On the way out the door, Greg turned to me. ‘You look pretty cool wearing that tea towel,’ he said. ‘Even if you’re freaky.’
‘Have you got your keys,’ I asked, ‘just in case?’ He touched his pocket, turned to go, then paused on the doorstep.
‘Dad,’ he said, ‘do you think Jass will be okay?’
‘I know that everything that can be done is being done, Reg,’ I said, using his old nickname. He nodded.
‘Do you think I can go and see her?’
‘As soon as she can have visitors, I’ll take you.’ His face didn’t change from its expression of concern. ‘We just have to wait, Greg. And hope.’

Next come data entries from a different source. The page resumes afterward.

/-- **`[R] − [R₁] − [R₂]` has vanishing shadow when the three representations have a common
domain, `R₁`, `R₂` have positive integrands and `R.integrand = R₁.integrand + R₂.integrand` there**
(the core of rule (1b): `MIso.integrandSplit`, packaged with the empty negative parts).
[cite: KontsevichZagier2001, §1.2 rule (1)] -/
theorem of_integrandAdd_pos (R R₁ R₂ : IntegralRep n) (hd₁ : R₁.domain = R.domain)
    (hd₂ : R₂.domain = R.domain) (h₁ : ∀ x ∈ R.domain, 0 < R₁.integrand x)
    (h₂ : ∀ x ∈ R.domain, 0 < R₂.integrand x)
    (hsum : EqOn R.integrand (R₁.integrand + R₂.integrand) R.domain) :
    Nonempty (Shadow (of R - of R₁ - of R₂)) := by
  have hg₁ : IsSemialgebraicFunOn ℚ R.domain R₁.integrand := hd₁ ▸ R₁.isSemialgebraicFunOn_integrand
  have hg₂ : IsSemialgebraicFunOn ℚ R.domain R₂.integrand := hd₂ ▸ R₂.isSemialgebraicFunOn_integrand
  have hpos : ∀ x ∈ R.domain, 0 < R.integrand x := fun x hx => by
    rw [hsum hx]; exact add_pos (h₁ x hx) (h₂ x hx)
  obtain ⟨m₀⟩ := MIso.integrandSplit R.isSemialgebraic_domain hg₁ hg₂ h₁ h₂ (fun x hx => hsum hx)
  have hS : ∀ z : Fin (n + 1) → ℝ, z ∈ {z : Fin (n + 1) → ℝ | Fin.init z ∈ R.domain ∧
      z (Fin.last n) ∈ Ioo (0 : ℝ) 1} ↔ Fin.init z ∈ R.domain ∧ z (Fin.last n) ∈ Ioo (0 : ℝ) 1 :=
    fun z => Iff.rfl
  refine ⟨⟨1, 2, fun _ => ⟨n, R⟩, ![⟨n, R₁⟩, ⟨n, R₂⟩], by simp [Fin.sum_univ_two, sub_sub], n + 1,
    fun _ => n.le_succ, fun j => by fin_cases j <;> exact n.le_succ, Classical.choice ?_⟩⟩
  refine m₀.merge (fun _ => Sum.inl 0) (fun p => Sum.inl p) (fun _ => ⟨fun z hz => ?_, fun z hz => ?_⟩)
    (fun p => ?_) (fun _ _ h _ => (h (Subsingleton.elim _ _)).elim)
    (fun p p' h hh => (h (Sum.inl_injective hh)).elim) ?_ ?_
  · simp only [Sum.elim_inl, mem_liftSet_succ, mem_posSet]
    exact ⟨⟨hz.1, hpos _ hz.1⟩, hz.2⟩
  · simp only [Sum.elim_inl, liftFun_succ_apply]
  · fin_cases p
    · refine ⟨fun z hz => ?_, fun z hz => ?_⟩
      · simp only [Fin.zero_eta, Fin.isValue, Sum.elim_inl, Matrix.cons_val_zero, mem_liftSet_succ,
          mem_posSet, hd₁]
        exact ⟨⟨hz.1, h₁ _ hz.1⟩, hz.2⟩
      · simp only [Fin.zero_eta, Fin.isValue, Matrix.cons_val_zero, Sum.elim_inl, liftFun_succ_apply]
    · refine ⟨fun z hz => ?_, fun z hz => ?_⟩
      · simp only [Fin.mk_one, Fin.isValue, Sum.elim_inl, Matrix.cons_val_one, Matrix.cons_val_zero,
          mem_liftSet_succ, mem_posSet, hd₂]
        exact ⟨⟨hz.1, h₂ _ hz.1⟩, hz.2⟩
      · simp only [Fin.mk_one, Fin.isValue, Matrix.cons_val_one, Matrix.cons_val_zero, Sum.elim_inl,
          liftFun_succ_apply]
  · rintro (i | j)
    · refine measure_mono_null (fun z hz => ?_) measure_empty
      simp only [Set.mem_sdiff, Sum.elim_inl, mem_liftSet_succ, mem_posSet, mem_iUnion, exists_prop,
        not_exists, not_and] at hz
      exact hz.2 () (by simp [Subsingleton.elim i 0]) ⟨hz.1.1.1, hz.1.2⟩
    · refine measure_mono_null (fun z hz => ?_) measure_empty
      have hz' := hz.1
      fin_cases j
      · simp only [Fin.zero_eta, Fin.isValue, Sum.elim_inr, Matrix.cons_val_zero, mem_liftSet_succ,
          mem_negSet, hd₁] at hz'
        linarith [h₁ _ hz'.1.1, hz'.1.2]
      · simp only [Fin.mk_one, Fin.isValue, Sum.elim_inr, Matrix.cons_val_one, Matrix.cons_val_zero,
          mem_liftSet_succ, mem_negSet, hd₂] at hz'
        linarith [h₂ _ hz'.1.1, hz'.1.2]
  · rintro (j | i)
    · refine measure_mono_null (fun z hz => ?_) measure_empty
      have hz1 := hz.1
      have hz2 := hz.2
      simp only [mem_iUnion, exists_prop, not_exists, not_and] at hz2
      fin_cases j
      · simp only [Fin.zero_eta, Fin.isValue, Sum.elim_inl, Matrix.cons_val_zero, mem_liftSet_succ,
          mem_posSet, hd₁] at hz1
        exact hz2 0 rfl ⟨hz1.1.1, hz1.2⟩
      · simp only [Fin.mk_one, Fin.isValue, Sum.elim_inl, Matrix.cons_val_one, Matrix.cons_val_zero,
          mem_liftSet_succ, mem_posSet, hd₂] at hz1
        exact hz2 1 rfl ⟨hz1.1.1, hz1.2⟩
    · refine measure_mono_null (fun z hz => ?_) measure_empty
      have hz' := hz.1
      simp only [Sum.elim_inr, mem_liftSet_succ, mem_negSet] at hz'
      linarith [hpos _ hz'.1.1, hz'.1.2]
import Summits.QuantumAdvantage.AdviceFreeQNC0.AffBells28Peeling
import HarnessLib

/-!
# `AffBells28.PeelingList` PROVED — peeling along a list of disjoint pair moves (planner qn-p1 g28, ROUND-27 §28.2; ask P-28a (ii))

Prover seat qn-prover-3 g14.  **`peelingList : PeelingList`**: if the XOR of the ACTIVE tests is constant on `SubFibre x C₀` and `x₁` is a
point of it, then for every list `L` of pairwise disjoint coin pairs of `C₀` the XOR of the tests of the SURVIVORS `surv β x x₁ L`
(active rows seeing every move), with the peeled offsets `cShift β c x₁ L`, is constant on `SubFibre x₁ (C₀ ∖ moveCoins L)`.
Induction on `L` over the one-step `peeling` (`AffBells28Peeling.lean`): the base case is `SubFibre x₁ C₀ ⊆ SubFibre x C₀`
(`subFibre_subset_of_mem`); the step peels the head pair off the induction hypothesis for the tail (the order of the moves is immaterial:
`surv` is a conjunction and `cShift` a sum).
WHAT THIS IS NOT: `Leaf` is NOT proved here (so `IsoRefutes` is still open); separation NOT moved.
-/

namespace Summit.QuantumAdvantage.AdviceFreeQNC0

namespace AffBells28

open Finset Literature.Computability.QuantumComplexity Literature.Computability.QuantumComplexity.RingHLF
open AffBells23 AffBells26 Fib19

variable {N : ℕ}

/-- Sub-fibres are nested along their points. -/
theorem subFibre_subset_of_mem {x x₁ : Fin N → Bool} {C : Finset (Fin N)} (h : x₁ ∈ SubFibre x C) :
    SubFibre x₁ C ⊆ SubFibre x C := by
  intro y hy
  rw [mem_subFibre] at h hy ⊢
  exact ⟨hy.1, hy.2.1.trans h.2.1, fun i hi => (hy.2.2 i hi).trans (h.2.2 i hi)⟩

/-- A point lies in its own sub-fibre. -/
theorem mem_subFibre_self {x x₁ : Fin N → Bool} {C C' : Finset (Fin N)} (h : x₁ ∈ SubFibre x C) : x₁ ∈ SubFibre x₁ C' := by
  rw [mem_subFibre] at h ⊢
  exact ⟨h.1, rfl, fun _ _ => rfl⟩

/-! ### The list bookkeeping -/

/-- No moves: every active row survives. -/
theorem surv_nil (β : Fin N → Fin N → ZMod 3) (x x₁ : Fin N → Bool) : surv β x x₁ [] = act x := by
  unfold surv
  exact filter_true_of_mem fun g _ p hp => absurd hp List.not_mem_nil

/-- No moves: the offsets are unchanged. -/
theorem cShift_nil (β : Fin N → Fin N → ZMod 3) (c : Fin N → ZMod 3) (x₁ : Fin N → Bool) : cShift β c x₁ [] = c := by
  funext g
  unfold cShift
  simp

/-- No moves use no coins. -/
theorem moveCoins_nil : moveCoins ([] : List (Fin N × Fin N)) = ∅ := by
  unfold moveCoins
  simp

/-- One more move: the survivors are the previous survivors seeing it. -/
theorem surv_cons (β : Fin N → Fin N → ZMod 3) (x x₁ : Fin N → Bool) (p : Fin N × Fin N) (L : List (Fin N × Fin N)) :
    surv β x x₁ (p :: L) = (surv β x x₁ L).filter fun g => dPair β x₁ g p.1 p.2 ≠ 0 := by
  unfold surv
  rw [filter_filter]
  refine filter_congr fun g _ => ?_
  simp only [List.forall_mem_cons]
  exact and_comm

/-- One more move: the offsets shift by its `dPair`. -/
theorem cShift_cons (β : Fin N → Fin N → ZMod 3) (c : Fin N → ZMod 3) (x₁ : Fin N → Bool) (p : Fin N × Fin N)
    (L : List (Fin N × Fin N)) :
    cShift β c x₁ (p :: L) = fun g => cShift β c x₁ L g + dPair β x₁ g p.1 p.2 := by
  funext g
  unfold cShift
  simp only [List.map_cons, List.sum_cons]
  ring

/-- One more move: the free coins lose its two coins. -/
theorem sdiff_moveCoins_cons (C₀ : Finset (Fin N)) (p : Fin N × Fin N) (L : List (Fin N × Fin N)) :
    C₀ \ moveCoins (p :: L) = ((C₀ \ moveCoins L).erase p.1).erase p.2 := by
  ext k
  unfold moveCoins
  simp only [mem_sdiff, mem_erase, List.mem_toFinset, List.mem_append, List.mem_map, List.mem_cons]
  constructor
  · rintro ⟨hk, hnot⟩
    refine ⟨fun h => hnot (Or.inr ⟨p, Or.inl rfl, h.symm⟩), fun h => hnot (Or.inl ⟨p, Or.inl rfl, h.symm⟩), hk, ?_⟩
    rintro (⟨q, hq, hqk⟩ | ⟨q, hq, hqk⟩)
    · exact hnot (Or.inl ⟨q, Or.inr hq, hqk⟩)
    · exact hnot (Or.inr ⟨q, Or.inr hq, hqk⟩)
  · rintro ⟨hk2, hk1, hk, hnot⟩
    refine ⟨hk, ?_⟩
    rintro (⟨q, hq, hqk⟩ | ⟨q, hq, hqk⟩)
    · rcases hq with rfl | hq
      · exact hk1 hqk.symm
      · exact hnot (Or.inl ⟨q, hq, hqk⟩)
    · rcases hq with rfl | hq
      · exact hk2 hqk.symm
      · exact hnot (Or.inr ⟨q, hq, hqk⟩)

/-- Unpacking `MovesIn` for a cons. -/
theorem movesIn_cons {C₀ : Finset (Fin N)} {p : Fin N × Fin N} {L : List (Fin N × Fin N)} (h : MovesIn C₀ (p :: L)) :
    MovesIn C₀ L ∧ p.1 ∈ C₀ \ moveCoins L ∧ p.2 ∈ C₀ \ moveCoins L ∧ p.1 ≠ p.2 := by
  obtain ⟨hmem, hnd⟩ := h
  simp only [List.map_cons, List.cons_append] at hnd
  rw [List.nodup_cons] at hnd
  obtain ⟨h1, hnd'⟩ := hnd
  rw [List.nodup_middle, List.nodup_cons] at hnd'
  obtain ⟨h2, hnd''⟩ := hnd'
  simp only [List.mem_append, List.mem_cons, not_or] at h1 h2
  refine ⟨⟨fun q hq => hmem q (List.mem_cons_of_mem _ hq), hnd''⟩, ?_, ?_, h1.2.1⟩
  · rw [mem_sdiff]
    refine ⟨(hmem p List.mem_cons_self).1, fun h => ?_⟩
    unfold moveCoins at h
    rw [List.mem_toFinset, List.mem_append] at h
    rcases h with h | h
    · exact h1.1 h
    · exact h1.2.2 h
  · rw [mem_sdiff]
    refine ⟨(hmem p List.mem_cons_self).2, fun h => ?_⟩
    unfold moveCoins at h
    rw [List.mem_toFinset, List.mem_append] at h
    rcases h with h | h
    · exact h2.1 h
    · exact h2.2 h

/-! ### The induction -/

/-- **`PeelingList` holds.** -/
theorem peelingList : PeelingList := by
  intro N hN β c x C₀ hodd hC₀ hS x₁ hx₁ L
  induction L with
  | nil =>
    intro _
    rw [surv_nil, cShift_nil, moveCoins_nil, sdiff_empty]
    intro y hy y' hy'
    exact hS y (subFibre_subset_of_mem hx₁ hy) y' (subFibre_subset_of_mem hx₁ hy')
  | cons p L ih =>
    intro hM
    obtain ⟨hML, hp1, hp2, hne⟩ := movesIn_cons hM
    have h := ih hML
    have hodd₁ : IsOdd x₁ := ((mem_subFibre).1 hx₁).1
    have hk₁ : kline x₁ = kline x := ((mem_subFibre).1 hx₁).2.1
    have hsub : C₀ \ moveCoins L ⊆ klineZeros x₁ := by
      intro k hk
      have := hC₀ (mem_sdiff.1 hk).1
      unfold klineZeros at this ⊢
      rw [mem_filter] at this ⊢
      exact ⟨this.1, by rw [hk₁]; exact this.2⟩
    have hstep := peeling N hN β (cShift β c x₁ L) (surv β x x₁ L) x₁ (C₀ \ moveCoins L) hodd₁ hsub h x₁
      (mem_subFibre_self hx₁) p.1 hp1 p.2 hp2 hne
    rw [surv_cons, cShift_cons, sdiff_moveCoins_cons]
    exact hstep

end AffBells28

end Summit.QuantumAdvantage.AdviceFreeQNC0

A long time ago, some kind policeman had said almost the same words to me and I shivered at this merging of memory and reality. Greg waved and was gone to catch the bus but I was still back at my childhood house with my father, drawn out of his shed because of this terrible, unthinkable thing that had happened, as we sat opposite each other on the old velvet lounge and the two detectives spoke to us. I tried to remember where my mother had been, but could find no memory of her at that time. ‘We just have to wait,’ said the older detective. ‘And hope.’